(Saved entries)
=====
import Summits.MatrixMultiplication.MatrixMultiplication.Theorems.FidelityWitnessesLinearDefectLawCapFrames
import Summits.MatrixMultiplication.MatrixMultiplication.Theorems.FidelityWitnessesLinearDefectLawTwoIff

/-!
# `FidelityWitnesses.LinearDefectLaw` (stmt-MatrixMultiplication-14039) — capture form, II: the rank-4 rung and the whole `n = 2` law

Support file for item `stmt-MatrixMultiplication-14039` (`LinearDefectLaw`) of route
`MatrixMultiplication/FidelityWitnesses`; notation as in part I (`…LinearDefectLawCapFrames`: `m(e_s)`, `cap e`).

`TwoIff.lawAtTwo_iff` (p93130) pinned the `n = 2` instance of the law (`M(2,r) ≤ r + 1`, tree: `R̲(⟨2,2,2⟩) = 7`)
to the three window rungs `SevenEighthsLaw ∧ SixEighthsAtFive ∧ (M(2,4) ≤ 5)`.  With the two-sided dictionary of
part I:

* `rung24_iff_capFour` (registered stub `stub_rung24IffCapFour`): the unfiled rank-4 rung `M(2,4) ≤ 5` is
  EQUIVALENT to `cap e ≤ 5` for orthonormal 4-frames in honest product 4-planes of `ℂ⁴ ⊗ ℂ⁴`, and only the regime
  `dim span m(e) ≥ 3` carries content (`rung24_of_capFour_hard`; `dim ≤ 2` gives `cap ≤ 4`);
* `lawAtTwo_iff_caps` (registered stub `stub_lawAtTwoIffCaps`): the `n = 2` instance of `LinearDefectLaw`
  (verbatim) is equivalent to ONE uniform capture law — every orthonormal `k`-frame in an honest product `k`-plane
  (`k ≤ 16`) captures at most `k + 1` units of `⟨2,2,2⟩`: `cap e ≤ k + 1`.  Tight at `k = 5` (Bini, border),
  `k = 6` (`⟨2,2,2⟩ − e`), `k = 7` (Strassen, `W ⊆ E`, `cap = 8`); proved for `k ≤ 3` (`…ThreeDeficient`) and
  `k ≥ 7` (`cap_le_eight`); open exactly at `k = 4, 5, 6` (= this rung, `SixEighthsAtFive`, `SevenEighthsLaw`).
  Equivalently (`cap e = 2 tr(P_E Π_W)`): `tr(P_E (2Π_W − 1)) ≤ 1` for every product-spanned `E ⊆ ℂ⁴ ⊗ ℂ⁴` — the
  reflection `2Π_W − 1 = m*m − 1` (signature `(4,12)`) has compression trace `≤ 1` on product-spanned planes;
* `lawAtTwo_iff_rungs_capFour`, `capFour_of_linearDefectLaw`: the item implies `cap₄ ≤ 5`.

Numerics (this seat; pure-python projected ascent over product 4-planes + explicit limit planes, evidence file
`Rung24-capform.md` on the item): `max cap₄ = 3 + √2 = 4.41421…`, approached along TWO distinct border families —
(i) the `fourS` family of `…Rung24Border`, whose limit plane has the orthonormal basis
`a₁₁b₀₀, a₁₁(b₁₀+b₁₁)/√2, (√2·a₀₁b₀₀ + a₁₁(b₁₀−b₁₁))/2, (√2·a₀₀b₀₀ + a₁₀(b₁₀+b₁₁))/2` and principal cosines²
with `W` equal to `cos² 7.5°, cos² 22.5°, cos² 52.5°, 0`; (ii) a zero-sum family (four products becoming linearly
dependent, smallest Gram eigenvalue `→ 0`) with principal cosines² `(6+√2)/8, (2+√2)/8 (×3)`.  So the rank-4 rung
has slack `5 − (3+√2) = 0.586`, while interior critical values found are `4.000` and `4.135`.
-/

noncomputable section

namespace Summit.MatrixMultiplication.MatrixMultiplication.Theorems.LinearDefectLaw.Caps

open scoped BigOperators ComplexConjugate
open Literature.Computability.AlgebraicComplexity
open Summit.MatrixMultiplication.MatrixMultiplication.Theses.FidelityWitnesses
  (SevenEighthsLaw SixEighthsAtFive)

set_option linter.dupNamespace false

/-! ## The rank-4 rung in capture form -/

/-- **The rank-4 rung from its hard regime.**  If every orthonormal 4-frame `e` in an honest product 4-plane
whose multiplied vectors span at least `3` dimensions (`dim (E ∩ ker m) ≤ 1`) has `cap e ≤ 5`, then
`M(2,4) ≤ 5`; the regime `dim span m(e) ≤ 2` is free (`cap e ≤ 4`, `cap_le_two_mul_finrank`). [folklore] -/
theorem rung24_of_capFour_hard
    (hhard : ∀ (u v : Fin 4 → (Fin 2 × Fin 2) → ℂ)
      (e : Fin 4 → (Fin 2 × Fin 2) → (Fin 2 × Fin 2) → ℂ),
      (∀ s t : Fin 4, (∑ b, ∑ c, conj (e s b c) * e t b c) = if s = t then 1 else 0) →
      (∀ s, e s ∈ Submodule.span ℂ (Set.range fun l : Fin 4 => fun b c => u l b * v l c)) →
      2 < Module.finrank ℂ (Submodule.span ℂ (Set.range fun s : Fin 4 =>
        fun a : Fin 2 × Fin 2 => ∑ μ : Fin 2, e s (a.1, μ) (μ, a.2))) →
      ∑ s, ∑ a : Fin 2 × Fin 2, ‖∑ m : Fin 2, e s (a.1, m) (m, a.2)‖ ^ 2 ≤ 5) :
    ∀ S : (Fin 2 × Fin 2) → (Fin 2 × Fin 2) → (Fin 2 × Fin 2) → ℂ, tensorRank S ≤ 4 →
      ‖∑ a, ∑ b, ∑ c, S a b c * matMulTensor ℂ 2 2 2 a b c‖ ^ 2 ≤ 5 * ∑ a, ∑ b, ∑ c, ‖S a b c‖ ^ 2 := by
  refine rung_of_cap (by norm_num) fun u v e he hps => ?_
  by_cases hdim : Module.finrank ℂ (Submodule.span ℂ (Set.range fun s : Fin 4 =>
      fun a : Fin 2 × Fin 2 => ∑ μ : Fin 2, e s (a.1, μ) (μ, a.2))) ≤ 2
  · have h := cap_le_two_mul_finrank e he
    have h2 : (Module.finrank ℂ (Submodule.span ℂ (Set.range fun s : Fin 4 =>
        fun a : Fin 2 × Fin 2 => ∑ μ : Fin 2, e s (a.1, μ) (μ, a.2))) : ℝ) ≤ 2 := by
      exact_mod_cast hdim
    linarith
  · exact hhard u v e he hps (not_le.mp hdim)

/-- **`M(2,4) ≤ 5` ↔ `cap₄ ≤ 5`.**  The unfiled rank-4 rung of `LinearDefectLaw` at `n = 2` is equivalent to the
capture bound `cap e ≤ 5` for orthonormal 4-frames in honest product 4-planes of `ℂ⁴ ⊗ ℂ⁴`
(numerically `max cap₄ = 3 + √2`). [folklore] -/
theorem rung24_iff_capFour :
    (∀ S : (Fin 2 × Fin 2) → (Fin 2 × Fin 2) → (Fin 2 × Fin 2) → ℂ, tensorRank S ≤ 4 →
      ‖∑ a, ∑ b, ∑ c, S a b c * matMulTensor ℂ 2 2 2 a b c‖ ^ 2 ≤ 5 * ∑ a, ∑ b, ∑ c, ‖S a b c‖ ^ 2) ↔
    ∀ (u v : Fin 4 → (Fin 2 × Fin 2) → ℂ) (e : Fin 4 → (Fin 2 × Fin 2) → (Fin 2 × Fin 2) → ℂ),
      (∀ s t : Fin 4, (∑ b, ∑ c, conj (e s b c) * e t b c) = if s = t then 1 else 0) →
      (∀ s, e s ∈ Submodule.span ℂ (Set.range fun l : Fin 4 => fun b c => u l b * v l c)) →
      ∑ s, ∑ a : Fin 2 × Fin 2, ‖∑ m : Fin 2, e s (a.1, m) (m, a.2)‖ ^ 2 ≤ 5 :=
  rung_iff_cap (by norm_num) (by norm_num)

/-! ## The whole `n = 2` law as one capture law -/

/-- **`LinearDefectLaw` at `n = 2` ↔ the uniform capture law.**  The `n = 2` instance of the item (verbatim,
with the tree value `R̲(⟨2,2,2⟩) = 7` inside) is equivalent to: for every `k ≤ 16`, every orthonormal `k`-frame
`e` in an honest product `k`-plane of `ℂ^{P2} ⊗ ℂ^{P2}` captures at most `k + 1` units of `⟨2,2,2⟩`,
`cap e = Σ_s ‖m(e_s)‖² ≤ k + 1`.  (Ranks `k > 16` are vacuous on both sides: `cap ≤ 8`, Cauchy–Schwarz.)
Tight at `k = 5, 6, 7`; proved for `k ≤ 3` (`…ThreeDeficient`) and `k ≥ 7` (`cap_le_eight`); open at `k = 4, 5, 6`
= `rung24_iff_capFour`, `SixEighthsAtFive`, `SevenEighthsLaw`. [folklore] -/
theorem lawAtTwo_iff_caps :
    (∀ r : ℕ, ∀ S : Fin 2 × Fin 2 → Fin 2 × Fin 2 → Fin 2 × Fin 2 → ℂ, tensorRank S ≤ r →
      ‖∑ a, ∑ b, ∑ c, S a b c * matMulTensor ℂ 2 2 2 a b c‖ ^ 2 ≤
        (((2 : ℕ) : ℝ) ^ 3 + (r : ℝ) - (algBorderRank (matMulTensor ℂ 2 2 2) : ℝ)) *
          ∑ a, ∑ b, ∑ c, ‖S a b c‖ ^ 2) ↔
    ∀ k : ℕ, k ≤ 16 → ∀ (u v : Fin k → (Fin 2 × Fin 2) → ℂ)
      (e : Fin k → (Fin 2 × Fin 2) → (Fin 2 × Fin 2) → ℂ),
      (∀ s t : Fin k, (∑ b, ∑ c, conj (e s b c) * e t b c) = if s = t then 1 else 0) →
      (∀ s, e s ∈ Submodule.span ℂ (Set.range fun l : Fin k => fun b c => u l b * v l c)) →
      ∑ s, ∑ a : Fin 2 × Fin 2, ‖∑ m : Fin 2, e s (a.1, m) (m, a.2)‖ ^ 2 ≤ (k : ℝ) + 1 := by
  rw [TwoIff.lawAtTwo_iff_succ]
  constructor
  · intro h k hk u v e he hspan
    exact cap_le_of_rung (by positivity) (fun S hS => h k S hS) u v e he hspan
  · intro h r S hS
    rcases Nat.lt_or_ge r 17 with hr | hr
    · exact rung_of_cap (by omega) (h r (by omega)) S hS
    · -- `r ≥ 17`: Cauchy–Schwarz `8 ≤ r + 1`
      have h8 := Reduction.eight_bounds_two r S hS
      have hr' : (8 : ℝ) ≤ (r : ℝ) + 1 := by
        have : (17 : ℝ) ≤ (r : ℝ) := by exact_mod_cast hr
        linarith
      exact h8.trans (mul_le_mul_of_nonneg_right hr' (Reduction.normSq_nonneg S))

/-- **What is left of the item at `n = 2`, in capture form.**  The `n = 2` instance of `LinearDefectLaw` is
equivalent to `SevenEighthsLaw ∧ SixEighthsAtFive ∧ (cap e ≤ 5 on honest product 4-planes)`
(`TwoIff.lawAtTwo_iff` + `rung24_iff_capFour`). [folklore] -/
theorem lawAtTwo_iff_rungs_capFour :
    (∀ r : ℕ, ∀ S : Fin 2 × Fin 2 → Fin 2 × Fin 2 → Fin 2 × Fin 2 → ℂ, tensorRank S ≤ r →
      ‖∑ a, ∑ b, ∑ c, S a b c * matMulTensor ℂ 2 2 2 a b c‖ ^ 2 ≤
        (((2 : ℕ) : ℝ) ^ 3 + (r : ℝ) - (algBorderRank (matMulTensor ℂ 2 2 2) : ℝ)) *
          ∑ a, ∑ b, ∑ c, ‖S a b c‖ ^ 2) ↔
    SevenEighthsLaw ∧ SixEighthsAtFive ∧
      ∀ (u v : Fin 4 → (Fin 2 × Fin 2) → ℂ) (e : Fin 4 → (Fin 2 × Fin 2) → (Fin 2 × Fin 2) → ℂ),
        (∀ s t : Fin 4, (∑ b, ∑ c, conj (e s b c) * e t b c) = if s = t then 1 else 0) →
        (∀ s, e s ∈ Submodule.span ℂ (Set.range fun l : Fin 4 => fun b c => u l b * v l c)) →
        ∑ s, ∑ a : Fin 2 × Fin 2, ‖∑ m : Fin 2, e s (a.1, m) (m, a.2)‖ ^ 2 ≤ 5 := by
  rw [TwoIff.lawAtTwo_iff, rung24_iff_capFour]

/-- **Corollary for the item.** `LinearDefectLaw` implies the rank-4 capture bound `cap₄ ≤ 5`
(so a product 4-plane with `cap e > 5` — none is expected: `max = 3 + √2` numerically — would refute the item
in one line). -/
theorem capFour_of_linearDefectLaw
    (h : Summit.MatrixMultiplication.MatrixMultiplication.Theses.FidelityWitnesses.LinearDefectLaw)
    (u v : Fin 4 → (Fin 2 × Fin 2) → ℂ) (e : Fin 4 → (Fin 2 × Fin 2) → (Fin 2 × Fin 2) → ℂ)
    (he : ∀ s t : Fin 4, (∑ b, ∑ c, conj (e s b c) * e t b c) = if s = t then 1 else 0)
    (hspan : ∀ s, e s ∈ Submodule.span ℂ (Set.range fun l : Fin 4 => fun b c => u l b * v l c)) :
    ∑ s, ∑ a : Fin 2 × Fin 2, ‖∑ m : Fin 2, e s (a.1, m) (m, a.2)‖ ^ 2 ≤ 5 :=
  (lawAtTwo_iff_rungs_capFour.1 fun r S hS => h 2 r S hS).2.2 u v e he hspan

/-! ## Registered stubs (raw forms) -/

/-- **Registered stub `stub_lawAtTwoIffCaps`** (raw form of `lawAtTwo_iff_caps`): the `n = 2` instance of the item
is the uniform capture law `cap e ≤ k + 1` on honest product `k`-planes, `k ≤ 16`. -/
theorem stub_lawAtTwoIffCaps : (∀ r : ℕ, ∀ S : Fin 2 × Fin 2 → Fin 2 × Fin 2 → Fin 2 × Fin 2 → ℂ, tensorRank S ≤ r → ‖∑ a, ∑ b, ∑ c, S a b c * matMulTensor ℂ 2 2 2 a b c‖ ^ 2 ≤ (((2 : ℕ) : ℝ) ^ 3 + (r : ℝ) - (algBorderRank (matMulTensor ℂ 2 2 2) : ℝ)) * ∑ a, ∑ b, ∑ c, ‖S a b c‖ ^ 2) ↔ ∀ k : ℕ, k ≤ 16 → ∀ (u v : Fin k → (Fin 2 × Fin 2) → ℂ) (e : Fin k → (Fin 2 × Fin 2) → (Fin 2 × Fin 2) → ℂ), (∀ s t : Fin k, (∑ b, ∑ c, (starRingEnd ℂ) (e s b c) * e t b c) = if s = t then 1 else 0) → (∀ s, e s ∈ Submodule.span ℂ (Set.range fun l : Fin k => fun b c => u l b * v l c)) → ∑ s, ∑ a : Fin 2 × Fin 2, ‖∑ m : Fin 2, e s (a.1, m) (m, a.2)‖ ^ 2 ≤ (k : ℝ) + 1 :=
  lawAtTwo_iff_caps

/-- **Registered stub `stub_rung24IffCapFour`** (raw form of `rung24_iff_capFour`): the rank-4 rung `M(2,4) ≤ 5`
is the capture bound `cap e ≤ 5` on honest product 4-planes. -/
theorem stub_rung24IffCapFour : (∀ S : (Fin 2 × Fin 2) → (Fin 2 × Fin 2) → (Fin 2 × Fin 2) → ℂ, tensorRank S ≤ 4 → ‖∑ a, ∑ b, ∑ c, S a b c * matMulTensor ℂ 2 2 2 a b c‖ ^ 2 ≤ 5 * ∑ a, ∑ b, ∑ c, ‖S a b c‖ ^ 2) ↔ ∀ (u v : Fin 4 → (Fin 2 × Fin 2) → ℂ) (e : Fin 4 → (Fin 2 × Fin 2) → (Fin 2 × Fin 2) → ℂ), (∀ s t : Fin 4, (∑ b, ∑ c, (starRingEnd ℂ) (e s b c) * e t b c) = if s = t then 1 else 0) → (∀ s, e s ∈ Submodule.span ℂ (Set.range fun l : Fin 4 => fun b c => u l b * v l c)) → ∑ s, ∑ a : Fin 2 × Fin 2, ‖∑ m : Fin 2, e s (a.1, m) (m, a.2)‖ ^ 2 ≤ 5 :=
  rung24_iff_capFour

end Summit.MatrixMultiplication.MatrixMultiplication.Theorems.LinearDefectLaw.Caps

end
=====
[Your assignment] When the line with "span m(e) ≥" is reached in the data above, start copying there, and copy each line exactly until the line with "products becoming linearly" has been copied; copy nothing else.

[Expected answer]
  `dim span m(e) ≥ 3` carries content (`rung24_of_capFour_hard`; `dim ≤ 2` gives `cap ≤ 4`);
* `lawAtTwo_iff_caps` (registered stub `stub_lawAtTwoIffCaps`): the `n = 2` instance of `LinearDefectLaw`
  (verbatim) is equivalent to ONE uniform capture law — every orthonormal `k`-frame in an honest product `k`-plane
  (`k ≤ 16`) captures at most `k + 1` units of `⟨2,2,2⟩`: `cap e ≤ k + 1`.  Tight at `k = 5` (Bini, border),
  `k = 6` (`⟨2,2,2⟩ − e`), `k = 7` (Strassen, `W ⊆ E`, `cap = 8`); proved for `k ≤ 3` (`…ThreeDeficient`) and
  `k ≥ 7` (`cap_le_eight`); open exactly at `k = 4, 5, 6` (= this rung, `SixEighthsAtFive`, `SevenEighthsLaw`).
  Equivalently (`cap e = 2 tr(P_E Π_W)`): `tr(P_E (2Π_W − 1)) ≤ 1` for every product-spanned `E ⊆ ℂ⁴ ⊗ ℂ⁴` — the
  reflection `2Π_W − 1 = m*m − 1` (signature `(4,12)`) has compression trace `≤ 1` on product-spanned planes;
* `lawAtTwo_iff_rungs_capFour`, `capFour_of_linearDefectLaw`: the item implies `cap₄ ≤ 5`.

Numerics (this seat; pure-python projected ascent over product 4-planes + explicit limit planes, evidence file
`Rung24-capform.md` on the item): `max cap₄ = 3 + √2 = 4.41421…`, approached along TWO distinct border families —
(i) the `fourS` family of `…Rung24Border`, whose limit plane has the orthonormal basis
`a₁₁b₀₀, a₁₁(b₁₀+b₁₁)/√2, (√2·a₀₁b₀₀ + a₁₁(b₁₀−b₁₁))/2, (√2·a₀₀b₀₀ + a₁₀(b₁₀+b₁₁))/2` and principal cosines²
with `W` equal to `cos² 7.5°, cos² 22.5°, cos² 52.5°, 0`; (ii) a zero-sum family (four products becoming linearly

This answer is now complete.